▶ _Task item_
Search the records for lines that contain the word "constructor". Copy them all.

▶ _Records_
=====
/-- values of `q₁` -/
theorem q1_eval (x : ℝ) : q1.eval x = (-x ^ 3 + 3 * x + 2) / 4 := by simp [q1]; ring
/-- values of `q₁′` -/
theorem q1_deriv_eval (x : ℝ) : (derivative q1).eval x = (-3 * x ^ 2 + 3) / 4 := by simp [q1]; ring
/-- values of `q₁″` -/
theorem q1_deriv2_eval (x : ℝ) : (derivative (derivative q1)).eval x = -3 * x / 2 := by simp [q1]; ring
/-- values of `q₂` -/
theorem q2_eval (x : ℝ) : q2.eval x = (x ^ 3 + x ^ 2 - x - 1) / 4 := by simp [q2]; ring
/-- values of `q₂′` -/
theorem q2_deriv_eval (x : ℝ) : (derivative q2).eval x = (3 * x ^ 2 + 2 * x - 1) / 4 := by simp [q2]; ring
/-- values of `q₂″` -/
theorem q2_deriv2_eval (x : ℝ) : (derivative (derivative q2)).eval x = (6 * x + 2) / 4 := by simp [q2]; ring
/-- values of `ℓ` -/
theorem ell_eval (x : ℝ) : ell.eval x = (x + 1) / 2 := by simp [ell]; ring
/-- values of `ℓ′` -/
theorem ell_deriv_eval (x : ℝ) : (derivative ell).eval x = 1 / 2 := by simp [ell]

/-- sup bounds of the correction polynomials and their derivatives on `[-1, 1]` -/
theorem corr_bounds {x : ℝ} (hx : x ∈ Icc (-1 : ℝ) 1) :
    |q1.eval x| ≤ 1 ∧ |(derivative q1).eval x| ≤ 3 / 4 ∧ |(derivative (derivative q1)).eval x| ≤ 3 / 2 ∧
    |q2.eval x| ≤ 2 ∧ |(derivative q2).eval x| ≤ 3 / 2 ∧ |(derivative (derivative q2)).eval x| ≤ 2 ∧
    |ell.eval x| ≤ 1 ∧ |(derivative ell).eval x| ≤ 1 / 2 := by
  rcases hx with ⟨h1, h2⟩
  have hx2 : x ^ 2 ≤ 1 := by nlinarith
  have hx3 : |x ^ 3| ≤ 1 := by rw [abs_le]; constructor <;> nlinarith
  rw [q1_eval, q1_deriv_eval, q1_deriv2_eval, q2_eval, q2_deriv_eval, q2_deriv2_eval, ell_eval, ell_deriv_eval]
  refine ⟨?_, ?_, ?_, ?_, ?_, ?_, ?_, ?_⟩ <;> rw [abs_le] <;> rw [abs_le] at hx3 <;> constructor <;> nlinarith [hx3.1, hx3.2]

/-! ## 2. Two-sided polynomial approximation -/

/-- `|a - b - c| ≤ |a| + |b| + |c|` (stated with the row-file's own name in the hypothesis list to keep the text unique — gen 7 dedup fix: the plain form
coincides with a landed lemma of `Literature/NumberTheory/Sieve/AsymptoticSieveForPrimesT.lean`). -/
theorem abs_sub_sub_le (a b c : ℝ) : |a - b - c| ≤ |a| + (|b| + |c|) := by
  have h1 := abs_sub (a - b) c
  have h2 := abs_sub a b
  linarith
=====
▶ _Exercise solution_
  have hx3 : |x ^ 3| ≤ 1 := by rw [abs_le]; constructor <;> nlinarith
  refine ⟨?_, ?_, ?_, ?_, ?_, ?_, ?_, ?_⟩ <;> rw [abs_le] <;> rw [abs_le] at hx3 <;> constructor <;> nlinarith [hx3.1, hx3.2]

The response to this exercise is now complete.